Feasibility study of targeted drug delivery product to the bladder

Developing innovative drug delivery combinations for improved treatments of functional bladder disorders and urinary tract infections.

 

UroPharma Ltd. is a Norwich-based biomedtech organisation that owns a proprietary medical device for intravesical therapy. This therapy involves a doctor putting a liquid drug directly into the bladder, rather than giving it by mouth or via injection into the blood. Typically, the drug is delivered through a soft catheter that’s put into the bladder through the urethra.

Uropharma sought a collaboration through EIRA with academics at UEA’s School of Pharmacy to explore new and more effective drug delivery combinations for targeting the bladder in conjunction with its novel drug delivery medical device. This approach will open up the market for pharmaceutical drug repurposing and enable the development of new drugs for intravesical therapy.

 

The Challenge

 

Currently, most bladder disorders and urinary tract infections are treated with oral medications. This often results in reduced effectiveness of treatments and systemic side-effects.

Intravesical drug delivery (IDD) is a proven and effective method for increasing the amount of drugs delivered to the bladder. However, its effectiveness suffers from drawbacks, for example how fast the drugs can be diluted by urine. The challenge is to find novel drug delivery combinations with both enhanced residence times and permeation properties, that address these problems and improve the effectiveness of the IDD.

 

The Approach

 

UroPharma’s intention is to be first to market with its technology to deliver drugs to the bladder. Their patented direct-to-bladder (dtb) approach (dtb-Instilla TM ) enables both therapeutic and prophylactic agents to be delivered directly into the urinary bladder, both safely and effectively.

Supported by an EIRA innovation voucher, UroPharma engaged Dr Sheng Qi, from UEA’s School of Pharmacy to design novel drug delivery combinations for enhanced bladder treatments. The project focused on three areas of formulation development and began with a review of the published literature of current state–of–the–art methods of nanoparticle drug delivery. A library was set up and used to inform the direction of the technical study, which included the following:

  • Preparation and characterisation of novel drug delivery formulations for delivering selected bladder therapeutics.
  • In vitro testing to demonstrate the potential effectiveness of selected formulations for controlled drug release.
  • Preliminary evaluation of the potential for targeted delivery of drug directly to the bladder as a treatment for a range of bladder diseases.
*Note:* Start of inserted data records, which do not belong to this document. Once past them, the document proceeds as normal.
import Summits.ABC.ABC.Theses.YuMatveevShapeRat
import Summits.ABC.StewartYu.PadicG3TwoSatSupplyW
import Summits.ABC.ABC.Theorems.YuMatveevShapeRatPadicCoreTwoRatCount
import Summits.ABC.ABC.Theorems.YuMatveevShapeRatPadicCoreTwoRatLines
import Literature.NumberTheory.Transcendental.Nesterenko2003Prop51Holds
import HarnessLib

set_option linter.dupNamespace false

/-!
# LINE `padic-two-sat-frame` (v5 FINAL, padded letter; SORRY-FREE — both stubs discharged by name, crux CLOSED 2026-08-27T22:16:13Z by ✓ p578169) — crux `PadicCoreTwoRat` (stmt-ABC-20504), route `YuMatveevShapeRat`
# (A1.L), lead p3-g10

The 𝔑-threaded (Kummer-free) `2`-adic Gen-3 frame is LANDED up to the record's COUNT and LINES (cell abc-stewartyu, HOME
`run/shared/lean/pub/abc-stewartyu/`; design STATUS 2026-08-27T18:43Z/19:02Z and the padded-letter correction ≈20:50Z, memo-13):
`TwoSetup.frameTwoRat_of_recordSatDet : SatKitFullDet (d+1) → RecordSupplyTwoSatDet C d → FrameTwoRat C (d+1)` (`PadicG3TwoFrameSatDet`),
`TwoSetup.recordSupplyTwoSatDet_of_suppliesW : (∀ d ≥ 1, 2^{111(d+1)}(1 + c_W d) ≤ C(d+1)) → CountSupplyTwoNW → LinesSupplyTwoNW →
EndSupplyTwoNW C → ∀ d ≥ 1, RecordSupplyTwoSatDet C d` (`PadicG3TwoSatSupplyW`; the record is p3-g6's `ParTwo.parTwo V Vmax (W + c_W d)`,
`c_W d = (2d+5)(d+1)`; the smallness pack is lp-1's ✓ `smallPackTwoN_of_gain`; the END is ✓ `endSupplyTwoNW_of` through
✓ `ParTwo.recordTwo_parTwo_W`).  The two open stubs (texts = `Summits/ABC/StewartYu/PadicG3TwoSatSupplyW.lean`):

* `stub_countTwoN` — `CountSupplyTwoNW`: the Siegel count over `𝔑` (L1N) of `schedTwoN` at the padded record — S;
* `stub_linesTwoN` — `LinesSupplyTwoNW`: the GAIN branches of (L2₀)/(L2)/(L3) of `schedTwoN` at the padded record from the size data
  (sizes ✓ `PadicG3TwoSizesN/SizesThirdN`, atoms ✓ `PadicG3TwoArithN/ArithBN`; budgets to come) — L;

and `PadicCoreTwoRat_of` composes them BY NAME with ✓ `endSupplyTwoNW_of`, ✓ `recordSupplyTwoSatDet_of_suppliesW`, ✓ `satKitFullDet_holds`,
✓ `frameTwoRat_of_recordSatDet`, ✓ `GenThreeBaseTwoRat.padicCoreTwoRat_of_frame_two_le` and the ✓ zero estimate `Nesterenko2003_prop51_holds`.
The constant of record is `CLine m = (2^113)^m` (`2^{111(d+1)}·(1 + c_W d) ≤ 2^{113(d+1)}` as `1 + c_W d ≤ 4^{d+1}`; `≥ 256` for the END).
-/

open Finset

namespace Summit.ABC.ABC.Cruxes.PadicCoreTwoRat.PadicTwoSatFrame

open Summit.ABC.StewartYu Summit.ABC.StewartYu.GenThreeFrameSpecTwoRat
open Literature.NumberTheory.Transcendental Literature.NumberTheory.Transcendental.GaGm

/-- The constant of the line. [folklore] -/
noncomputable def cLine : ℝ := (2 : ℝ) ^ 113

/-- The constant FUNCTION of record `C m = cLine ^ m`. [folklore] -/
noncomputable def CLine (m : ℕ) : ℝ := cLine ^ m

/-- `0 ≤ CLine r ≤ cLine ^ r`. [folklore] -/
theorem CLine_bounds : ∀ r, 0 ≤ CLine r ∧ CLine r ≤ cLine ^ r := fun r => ⟨by unfold CLine cLine; positivity, le_rfl⟩

/-- `4 ≤ CLine 1`. [folklore] -/
theorem four_le_CLine_one : 4 ≤ CLine 1 := by
  unfold CLine cLine; norm_num

/-- `256^{n−r}·CLine r ≤ CLine n` for `r < n` (`cLine ≥ 256`). [folklore] -/
theorem CLine_growth : ∀ n r, r < n → (256 : ℝ) ^ (n - r) * CLine r ≤ CLine n := by
  intro n r hr
  unfold CLine
  have hc : (256 : ℝ) ≤ cLine := by unfold cLine; norm_num
  calc (256 : ℝ) ^ (n - r) * cLine ^ r ≤ cLine ^ (n - r) * cLine ^ r :=
        mul_le_mul_of_nonneg_right (pow_le_pow_left₀ (by norm_num) hc _) (by unfold cLine; positivity)
    _ = cLine ^ n := by rw [← pow_add, Nat.sub_add_cancel hr.le]

/-- The padding fits the constant: `2^{111(d+1)}·(1 + c_W d) ≤ CLine (d+1)` for `d ≥ 1`. [folklore] -/
theorem CLine_pad : ∀ d : ℕ, 1 ≤ d → (2 : ℝ) ^ (111 * (d + 1)) * (1 + (TwoSetup.cW d : ℝ)) ≤ CLine (d + 1) := by
  intro d hd
  have h := TwoSetup.one_add_cW_le_four_pow hd
  have h' : (1 : ℝ) + (TwoSetup.cW d : ℝ) ≤ (4 : ℝ) ^ (d + 1) := by exact_mod_cast h
  unfold CLine cLine
  rw [← pow_mul, show (4 : ℝ) = 2 ^ 2 by norm_num, ← pow_mul] at *
  calc (2 : ℝ) ^ (111 * (d + 1)) * (1 + (TwoSetup.cW d : ℝ)) ≤ (2 : ℝ) ^ (111 * (d + 1)) * (2 : ℝ) ^ (2 * (d + 1)) :=
        mul_le_mul_of_nonneg_left h' (by positivity)
    _ = (2 : ℝ) ^ (113 * (d + 1)) := by rw [← pow_add]; congr 1; ring

namespace Sig

/-- Statement of `stub_countTwoN` — the Siegel count over `𝔑` at the padded record. [cite: Nesterenko2003, Prop 3.9 (3.48), §3.5; shape only] -/
def stub_countTwoN : Prop := Summit.ABC.StewartYu.TwoSetup.CountSupplyTwoNW

/-- Statement of `stub_linesTwoN` — the gain branches of the k-step / third-step lines at the padded record.
[cite: Nesterenko2003, §4 (4.20)–(4.35); shape only] [cite: Yu2013, Lemma 5.2, Lemma 5.4; shape only] -/
def stub_linesTwoN : Prop := Summit.ABC.StewartYu.TwoSetup.LinesSupplyTwoNW

end Sig

/-- STUB (COUNT) — DISCHARGED by name by ✓ `Summit.ABC.ABC.Theorems.stub_countTwoNW` (p573270, `…PadicCoreTwoRatCount`). -/
theorem stub_countTwoN : Sig.stub_countTwoN := Summit.ABC.ABC.Theorems.stub_countTwoNW

/-- STUB (LINES) — DISCHARGED by name by ✓ `Summit.ABC.ABC.Theorems.stub_linesTwoNW` (p577795, `…PadicCoreTwoRatLines`). -/
theorem stub_linesTwoN : Sig.stub_linesTwoN := Summit.ABC.ABC.Theorems.stub_linesTwoNW

/-- **The END supply at the padded letter, DISCHARGED** by ✓ `TwoSetup.endSupplyTwoNW_of`. -/
theorem endTwoNW : TwoSetup.EndSupplyTwoNW CLine := TwoSetup.endSupplyTwoNW_of (fun r => (CLine_bounds r).1) CLine_growth

/-- Composition: the crux BY NAME from the two stub statements (both now discharged; the landed closer is
✓ `Summit.ABC.ABC.Theorems.PadicCoreTwoRat_proof`, `…PadicCoreTwoRatLine`), through ✓ `endTwoNW`, ✓ `recordSupplyTwoSatDet_of_suppliesW`,
✓ `satKitFullDet_holds`, ✓ `TwoSetup.frameTwoRat_of_recordSatDet`, ✓ `GenThreeBaseTwoRat.padicCoreTwoRat_of_frame_two_le` and the ✓ zero
estimate `Nesterenko2003_prop51_holds`. [folklore] -/
theorem PadicCoreTwoRat_of :
    Sig.stub_countTwoN → Sig.stub_linesTwoN → Summit.ABC.ABC.Theses.YuMatveevShapeRat.PadicCoreTwoRat := by
  intro hCo hLi
  have hR : ∀ d, 1 ≤ d → TwoSetup.RecordSupplyTwoSatDet CLine d :=
    fun d hd => TwoSetup.recordSupplyTwoSatDet_of_suppliesW CLine_pad hCo hLi endTwoNW hd
  have hF : Nesterenko2003_prop51 → ∀ n, 2 ≤ n → FrameTwoRat CLine n := by
    intro _ n hn
    obtain ⟨d, rfl⟩ : ∃ d, n = d + 1 := ⟨n - 1, by omega⟩
    exact TwoSetup.frameTwoRat_of_recordSatDet (satKitFullDet_holds (d + 1)) (hR d (by omega))
  exact GenThreeBaseTwoRat.padicCoreTwoRat_of_frame_two_le CLine_bounds four_le_CLine_one hF Nesterenko2003_prop51_holds

end Summit.ABC.ABC.Cruxes.PadicCoreTwoRat.PadicTwoSatFrame

namespace Summit.ABC.ABC.Cruxes.PadicCoreTwoRat.PadicTwoSatFrame

/-- The crux along THIS line's composition, sorry-free (equal by proof-irrelevance to the landed ✓ `Summit.ABC.ABC.Theorems.PadicCoreTwoRat_proof`). -/
theorem PadicCoreTwoRat_line : Summit.ABC.ABC.Theses.YuMatveevShapeRat.PadicCoreTwoRat :=
  PadicCoreTwoRat_of stub_countTwoN stub_linesTwoN

end Summit.ABC.ABC.Cruxes.PadicCoreTwoRat.PadicTwoSatFrame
To assist with this work, UEA Pharmacy student Randa Zoqlam was appointed to the project through the EIRA internship program. Throughout the project, Randa received both commercial and academic supervision from Dr Lyubov Zaitseva (Scientific Officer, UroPharma) and Dr Sheng Qi.

“The internship has offered me a valuable opportunity to apply the research expertise and skills I have learned during my postgraduate training to develop a solution for a real-world therapeutic challenge. I really enjoyed working with the UroPharma team. It also gave me an insight into the operation of SME’s in the biotech sector.” – Randa Zoqlam

 

The Outcome

 

A review of the latest publications in the area of nanoparticle drug delivery was carried out. This information was used to inform decisions on the best delivery systems to take into the study.

Based on evidence obtained, a particulate formulation was developed for trospium chloride – a medication used in the treatment of overactive bladder (supplied by Uropharma). Initial results demonstrated that the formulations had good stability and drug encapsulation efficiency.

The initial results gained from this feasibility study form the foundation of the next stage of development for this novel therapeutic approach being supported by an MRC i-CASE studentship.

 

Next Steps

 

Further testing of the drug delivery system is the next step to optimise the controlled and effective release of the drug. Uropharma are supporting an MRC i-CASE studentship to carry out this work, which will continue under the guidance of Dr Sheng Qi at UEA’s School of Pharmacy.

Once this work is complete, it is hoped that fully developed formulations based on these initial studies could become new products for Uropharma. It is envisaged that these will be packaged in prefilled syringes and administered directly into the bladder in a more targeted and precise manner using the company’s proprietary technology.

This improved method of drug delivery will increase the effectiveness of drug treatments by reducing the risks associated with current procedures.